▶ [About this task]
Find each line of the entries with the string "BSDp", please, and copy it.

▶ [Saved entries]
/---
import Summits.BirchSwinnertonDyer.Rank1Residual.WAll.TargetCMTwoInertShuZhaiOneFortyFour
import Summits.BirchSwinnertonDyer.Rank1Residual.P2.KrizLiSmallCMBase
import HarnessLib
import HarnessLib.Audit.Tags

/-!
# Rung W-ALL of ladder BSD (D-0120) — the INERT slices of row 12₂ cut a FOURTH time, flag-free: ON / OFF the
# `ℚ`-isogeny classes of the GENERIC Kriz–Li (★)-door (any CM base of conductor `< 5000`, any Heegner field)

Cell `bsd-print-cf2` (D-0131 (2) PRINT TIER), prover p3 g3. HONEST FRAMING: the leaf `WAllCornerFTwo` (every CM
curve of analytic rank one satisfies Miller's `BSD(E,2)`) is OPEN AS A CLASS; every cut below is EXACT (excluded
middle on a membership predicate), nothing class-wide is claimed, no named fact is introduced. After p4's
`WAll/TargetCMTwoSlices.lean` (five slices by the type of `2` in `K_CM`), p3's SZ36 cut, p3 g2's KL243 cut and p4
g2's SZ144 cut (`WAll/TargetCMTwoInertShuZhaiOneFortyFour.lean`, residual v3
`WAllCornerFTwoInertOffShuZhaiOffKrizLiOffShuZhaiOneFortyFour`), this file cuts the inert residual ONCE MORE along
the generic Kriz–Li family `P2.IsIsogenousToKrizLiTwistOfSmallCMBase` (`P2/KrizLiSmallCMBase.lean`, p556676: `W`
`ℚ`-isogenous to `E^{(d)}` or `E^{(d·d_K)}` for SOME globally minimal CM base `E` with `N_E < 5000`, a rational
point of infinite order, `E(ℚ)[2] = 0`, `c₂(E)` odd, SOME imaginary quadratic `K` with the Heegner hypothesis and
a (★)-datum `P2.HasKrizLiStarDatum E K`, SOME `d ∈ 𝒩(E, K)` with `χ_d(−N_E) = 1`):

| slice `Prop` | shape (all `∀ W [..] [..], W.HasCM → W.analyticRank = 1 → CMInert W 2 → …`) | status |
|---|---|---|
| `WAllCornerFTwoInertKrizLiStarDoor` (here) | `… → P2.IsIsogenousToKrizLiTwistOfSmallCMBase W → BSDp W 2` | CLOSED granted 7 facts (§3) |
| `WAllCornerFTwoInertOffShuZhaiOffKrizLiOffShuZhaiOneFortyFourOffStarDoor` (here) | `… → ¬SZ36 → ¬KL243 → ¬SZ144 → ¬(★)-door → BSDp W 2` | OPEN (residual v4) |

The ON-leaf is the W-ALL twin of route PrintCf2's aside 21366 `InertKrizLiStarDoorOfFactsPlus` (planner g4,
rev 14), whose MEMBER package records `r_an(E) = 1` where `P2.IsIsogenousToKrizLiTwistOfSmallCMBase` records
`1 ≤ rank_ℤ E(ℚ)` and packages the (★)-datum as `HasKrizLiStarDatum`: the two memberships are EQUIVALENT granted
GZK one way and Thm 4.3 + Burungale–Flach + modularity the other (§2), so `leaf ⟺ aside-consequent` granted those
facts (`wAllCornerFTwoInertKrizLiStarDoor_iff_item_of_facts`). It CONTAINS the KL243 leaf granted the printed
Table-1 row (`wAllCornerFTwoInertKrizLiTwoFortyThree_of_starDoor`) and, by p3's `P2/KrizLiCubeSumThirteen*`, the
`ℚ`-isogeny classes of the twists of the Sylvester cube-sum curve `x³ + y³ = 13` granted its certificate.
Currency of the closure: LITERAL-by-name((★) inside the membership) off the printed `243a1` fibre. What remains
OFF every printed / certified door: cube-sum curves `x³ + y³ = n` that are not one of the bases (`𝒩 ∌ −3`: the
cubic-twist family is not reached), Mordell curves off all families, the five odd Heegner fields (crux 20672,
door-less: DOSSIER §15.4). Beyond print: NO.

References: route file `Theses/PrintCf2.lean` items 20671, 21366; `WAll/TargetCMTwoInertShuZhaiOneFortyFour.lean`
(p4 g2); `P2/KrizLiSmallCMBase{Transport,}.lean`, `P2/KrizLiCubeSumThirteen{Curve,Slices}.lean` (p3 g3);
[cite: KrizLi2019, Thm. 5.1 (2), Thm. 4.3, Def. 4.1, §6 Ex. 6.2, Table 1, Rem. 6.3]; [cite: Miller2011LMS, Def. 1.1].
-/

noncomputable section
\---
/---
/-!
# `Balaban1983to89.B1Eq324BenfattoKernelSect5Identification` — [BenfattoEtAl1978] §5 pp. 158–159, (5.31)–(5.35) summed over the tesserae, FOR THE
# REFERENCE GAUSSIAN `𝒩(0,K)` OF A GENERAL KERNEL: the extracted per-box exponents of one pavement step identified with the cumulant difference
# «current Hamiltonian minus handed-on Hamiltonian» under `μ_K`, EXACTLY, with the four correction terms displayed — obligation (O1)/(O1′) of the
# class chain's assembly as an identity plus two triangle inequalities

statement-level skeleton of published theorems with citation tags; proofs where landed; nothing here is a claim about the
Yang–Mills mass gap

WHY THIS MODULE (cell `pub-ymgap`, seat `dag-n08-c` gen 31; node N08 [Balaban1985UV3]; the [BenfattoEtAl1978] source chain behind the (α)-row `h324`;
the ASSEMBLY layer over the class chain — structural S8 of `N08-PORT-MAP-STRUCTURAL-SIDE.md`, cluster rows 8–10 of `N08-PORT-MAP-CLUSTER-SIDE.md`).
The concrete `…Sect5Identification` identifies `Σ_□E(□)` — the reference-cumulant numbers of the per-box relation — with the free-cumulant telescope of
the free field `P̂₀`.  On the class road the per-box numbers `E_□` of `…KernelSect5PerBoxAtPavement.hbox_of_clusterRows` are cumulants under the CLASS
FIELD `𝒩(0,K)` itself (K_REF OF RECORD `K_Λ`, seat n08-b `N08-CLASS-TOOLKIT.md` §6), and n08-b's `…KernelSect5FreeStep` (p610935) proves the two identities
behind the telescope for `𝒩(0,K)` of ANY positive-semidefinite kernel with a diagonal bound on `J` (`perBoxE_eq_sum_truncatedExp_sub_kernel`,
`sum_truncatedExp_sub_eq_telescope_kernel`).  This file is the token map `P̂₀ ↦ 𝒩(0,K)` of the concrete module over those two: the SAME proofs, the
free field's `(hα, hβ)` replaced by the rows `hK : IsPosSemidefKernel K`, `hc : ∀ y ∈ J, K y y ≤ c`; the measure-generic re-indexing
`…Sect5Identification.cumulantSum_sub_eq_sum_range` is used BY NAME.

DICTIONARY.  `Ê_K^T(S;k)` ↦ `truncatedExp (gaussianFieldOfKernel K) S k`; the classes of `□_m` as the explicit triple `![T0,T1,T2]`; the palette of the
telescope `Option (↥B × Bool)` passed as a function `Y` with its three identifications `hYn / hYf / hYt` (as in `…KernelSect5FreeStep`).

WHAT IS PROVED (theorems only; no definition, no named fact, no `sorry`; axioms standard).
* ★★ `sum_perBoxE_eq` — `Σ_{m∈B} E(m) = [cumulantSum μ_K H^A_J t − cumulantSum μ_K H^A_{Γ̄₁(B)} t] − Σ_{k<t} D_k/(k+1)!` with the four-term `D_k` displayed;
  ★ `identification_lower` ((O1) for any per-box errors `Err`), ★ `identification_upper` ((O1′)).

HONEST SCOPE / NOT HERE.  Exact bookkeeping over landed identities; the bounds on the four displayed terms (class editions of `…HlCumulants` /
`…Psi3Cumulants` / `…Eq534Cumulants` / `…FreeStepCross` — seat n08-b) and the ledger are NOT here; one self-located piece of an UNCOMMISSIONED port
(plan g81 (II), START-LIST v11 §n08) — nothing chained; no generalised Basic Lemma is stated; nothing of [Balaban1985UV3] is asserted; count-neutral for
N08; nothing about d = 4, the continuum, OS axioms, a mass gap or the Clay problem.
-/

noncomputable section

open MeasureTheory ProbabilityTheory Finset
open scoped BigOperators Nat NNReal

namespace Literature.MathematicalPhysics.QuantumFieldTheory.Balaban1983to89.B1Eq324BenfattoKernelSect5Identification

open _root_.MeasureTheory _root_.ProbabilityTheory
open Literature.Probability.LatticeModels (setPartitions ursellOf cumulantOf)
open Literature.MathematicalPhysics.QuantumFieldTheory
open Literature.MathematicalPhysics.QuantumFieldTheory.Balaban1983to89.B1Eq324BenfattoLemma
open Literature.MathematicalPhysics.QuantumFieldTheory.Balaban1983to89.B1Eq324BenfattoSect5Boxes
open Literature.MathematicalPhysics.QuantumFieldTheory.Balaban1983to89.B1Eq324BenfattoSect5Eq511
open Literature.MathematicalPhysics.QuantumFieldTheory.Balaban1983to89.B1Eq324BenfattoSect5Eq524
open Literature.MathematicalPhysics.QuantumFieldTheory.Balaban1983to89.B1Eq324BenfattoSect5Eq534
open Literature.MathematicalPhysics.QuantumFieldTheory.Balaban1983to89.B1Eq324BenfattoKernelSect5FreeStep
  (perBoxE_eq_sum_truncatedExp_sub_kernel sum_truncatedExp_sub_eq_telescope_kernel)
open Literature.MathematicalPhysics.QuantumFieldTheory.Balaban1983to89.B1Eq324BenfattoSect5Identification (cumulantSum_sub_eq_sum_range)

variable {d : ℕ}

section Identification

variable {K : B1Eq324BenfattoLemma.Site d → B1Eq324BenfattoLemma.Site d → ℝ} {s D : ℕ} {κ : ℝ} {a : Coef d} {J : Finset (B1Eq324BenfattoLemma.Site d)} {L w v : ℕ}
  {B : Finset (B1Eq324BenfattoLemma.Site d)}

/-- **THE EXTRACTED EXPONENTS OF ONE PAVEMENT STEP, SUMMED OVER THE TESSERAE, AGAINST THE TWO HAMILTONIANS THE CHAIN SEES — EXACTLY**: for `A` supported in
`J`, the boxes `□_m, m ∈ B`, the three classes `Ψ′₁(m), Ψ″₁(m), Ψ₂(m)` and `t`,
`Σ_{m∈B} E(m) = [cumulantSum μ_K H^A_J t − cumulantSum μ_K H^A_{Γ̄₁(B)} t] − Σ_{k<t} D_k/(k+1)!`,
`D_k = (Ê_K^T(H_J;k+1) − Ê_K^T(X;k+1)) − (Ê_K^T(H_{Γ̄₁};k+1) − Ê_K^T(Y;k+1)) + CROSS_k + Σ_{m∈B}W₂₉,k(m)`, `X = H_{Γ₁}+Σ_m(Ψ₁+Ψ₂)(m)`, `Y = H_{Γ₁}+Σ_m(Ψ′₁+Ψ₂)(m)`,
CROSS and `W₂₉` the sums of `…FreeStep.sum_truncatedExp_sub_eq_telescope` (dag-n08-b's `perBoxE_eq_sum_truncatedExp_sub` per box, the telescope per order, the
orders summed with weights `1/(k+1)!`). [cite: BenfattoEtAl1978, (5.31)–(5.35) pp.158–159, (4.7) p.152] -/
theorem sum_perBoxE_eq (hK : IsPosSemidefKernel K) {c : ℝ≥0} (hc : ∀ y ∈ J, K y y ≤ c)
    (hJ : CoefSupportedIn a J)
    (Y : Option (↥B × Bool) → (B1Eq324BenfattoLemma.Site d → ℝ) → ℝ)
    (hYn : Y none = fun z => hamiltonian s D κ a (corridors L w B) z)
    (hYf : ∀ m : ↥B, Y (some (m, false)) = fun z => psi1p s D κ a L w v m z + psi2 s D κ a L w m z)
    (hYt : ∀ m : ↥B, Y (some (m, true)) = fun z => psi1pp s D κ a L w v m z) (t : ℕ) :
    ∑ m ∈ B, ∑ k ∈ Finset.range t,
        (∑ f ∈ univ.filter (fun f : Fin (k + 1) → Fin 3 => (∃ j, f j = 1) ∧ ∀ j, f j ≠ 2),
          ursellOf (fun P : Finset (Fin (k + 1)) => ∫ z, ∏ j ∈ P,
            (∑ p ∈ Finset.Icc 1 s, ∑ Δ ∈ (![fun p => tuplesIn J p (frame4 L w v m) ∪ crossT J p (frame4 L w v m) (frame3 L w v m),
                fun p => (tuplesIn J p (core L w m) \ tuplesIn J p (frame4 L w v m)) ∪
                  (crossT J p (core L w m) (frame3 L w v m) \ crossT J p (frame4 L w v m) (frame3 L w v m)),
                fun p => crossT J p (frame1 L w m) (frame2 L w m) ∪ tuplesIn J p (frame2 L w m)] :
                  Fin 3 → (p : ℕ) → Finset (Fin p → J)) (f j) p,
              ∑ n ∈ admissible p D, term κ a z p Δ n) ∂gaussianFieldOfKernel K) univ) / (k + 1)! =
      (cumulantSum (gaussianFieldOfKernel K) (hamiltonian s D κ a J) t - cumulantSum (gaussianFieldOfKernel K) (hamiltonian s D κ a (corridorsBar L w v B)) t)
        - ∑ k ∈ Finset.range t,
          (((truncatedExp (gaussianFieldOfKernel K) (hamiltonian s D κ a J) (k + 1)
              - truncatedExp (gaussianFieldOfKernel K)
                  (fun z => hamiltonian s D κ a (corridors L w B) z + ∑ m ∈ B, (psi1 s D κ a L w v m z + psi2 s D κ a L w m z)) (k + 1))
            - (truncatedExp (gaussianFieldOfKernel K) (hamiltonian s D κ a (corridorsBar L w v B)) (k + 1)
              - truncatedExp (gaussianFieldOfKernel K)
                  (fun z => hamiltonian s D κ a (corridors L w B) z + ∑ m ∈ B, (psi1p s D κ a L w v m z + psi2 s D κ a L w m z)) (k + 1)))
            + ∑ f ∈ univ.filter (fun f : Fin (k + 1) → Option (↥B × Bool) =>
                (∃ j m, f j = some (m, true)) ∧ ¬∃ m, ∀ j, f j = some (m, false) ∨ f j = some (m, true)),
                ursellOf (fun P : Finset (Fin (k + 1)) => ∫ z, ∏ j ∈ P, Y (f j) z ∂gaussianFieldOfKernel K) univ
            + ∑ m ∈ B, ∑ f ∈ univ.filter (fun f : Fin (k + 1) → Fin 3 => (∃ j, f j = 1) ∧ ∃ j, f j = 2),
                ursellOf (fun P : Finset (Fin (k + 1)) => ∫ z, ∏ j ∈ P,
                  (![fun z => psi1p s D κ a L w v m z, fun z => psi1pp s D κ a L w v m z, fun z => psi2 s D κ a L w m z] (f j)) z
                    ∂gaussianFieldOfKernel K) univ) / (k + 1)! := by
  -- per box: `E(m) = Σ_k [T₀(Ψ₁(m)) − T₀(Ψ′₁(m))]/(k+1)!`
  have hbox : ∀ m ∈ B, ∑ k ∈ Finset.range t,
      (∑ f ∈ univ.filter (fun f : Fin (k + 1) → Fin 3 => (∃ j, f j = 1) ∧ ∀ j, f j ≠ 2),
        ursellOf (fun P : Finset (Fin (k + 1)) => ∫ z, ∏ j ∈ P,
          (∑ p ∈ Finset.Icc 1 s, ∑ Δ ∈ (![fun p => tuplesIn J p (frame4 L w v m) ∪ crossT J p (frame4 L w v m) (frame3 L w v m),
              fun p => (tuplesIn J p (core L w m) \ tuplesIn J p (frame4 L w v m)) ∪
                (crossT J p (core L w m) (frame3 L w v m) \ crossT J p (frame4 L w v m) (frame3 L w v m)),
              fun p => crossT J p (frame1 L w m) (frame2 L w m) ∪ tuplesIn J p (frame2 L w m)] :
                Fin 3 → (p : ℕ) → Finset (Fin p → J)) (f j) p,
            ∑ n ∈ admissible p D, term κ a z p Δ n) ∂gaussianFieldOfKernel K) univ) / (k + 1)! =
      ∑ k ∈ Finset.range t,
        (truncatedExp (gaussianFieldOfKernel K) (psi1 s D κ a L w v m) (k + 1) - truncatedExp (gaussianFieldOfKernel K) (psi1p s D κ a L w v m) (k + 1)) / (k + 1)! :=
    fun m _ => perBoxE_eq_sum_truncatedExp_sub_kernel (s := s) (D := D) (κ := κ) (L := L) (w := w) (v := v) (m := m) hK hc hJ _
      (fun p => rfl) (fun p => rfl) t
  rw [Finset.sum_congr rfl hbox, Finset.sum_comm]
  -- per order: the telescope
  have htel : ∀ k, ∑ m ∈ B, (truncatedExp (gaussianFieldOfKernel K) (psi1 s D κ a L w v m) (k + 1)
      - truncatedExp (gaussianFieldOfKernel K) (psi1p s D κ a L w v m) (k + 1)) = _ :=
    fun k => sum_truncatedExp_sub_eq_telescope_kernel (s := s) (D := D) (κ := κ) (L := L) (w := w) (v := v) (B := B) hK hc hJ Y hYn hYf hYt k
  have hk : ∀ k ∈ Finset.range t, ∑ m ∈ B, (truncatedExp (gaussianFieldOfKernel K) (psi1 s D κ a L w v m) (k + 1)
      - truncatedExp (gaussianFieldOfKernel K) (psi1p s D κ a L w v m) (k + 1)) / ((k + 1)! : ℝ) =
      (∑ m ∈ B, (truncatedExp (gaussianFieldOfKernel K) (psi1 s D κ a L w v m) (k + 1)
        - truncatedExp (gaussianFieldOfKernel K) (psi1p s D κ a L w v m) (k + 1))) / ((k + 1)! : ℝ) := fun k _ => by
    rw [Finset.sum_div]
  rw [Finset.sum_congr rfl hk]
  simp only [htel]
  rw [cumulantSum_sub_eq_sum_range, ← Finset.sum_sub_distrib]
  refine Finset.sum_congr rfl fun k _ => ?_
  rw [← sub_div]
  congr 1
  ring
\---
▶ [Response]
| `WAllCornerFTwoInertKrizLiStarDoor` (here) | `… → P2.IsIsogenousToKrizLiTwistOfSmallCMBase W → BSDp W 2` | CLOSED granted 7 facts (§3) |
| `WAllCornerFTwoInertOffShuZhaiOffKrizLiOffShuZhaiOneFortyFourOffStarDoor` (here) | `… → ¬SZ36 → ¬KL243 → ¬SZ144 → ¬(★)-door → BSDp W 2` | OPEN (residual v4) |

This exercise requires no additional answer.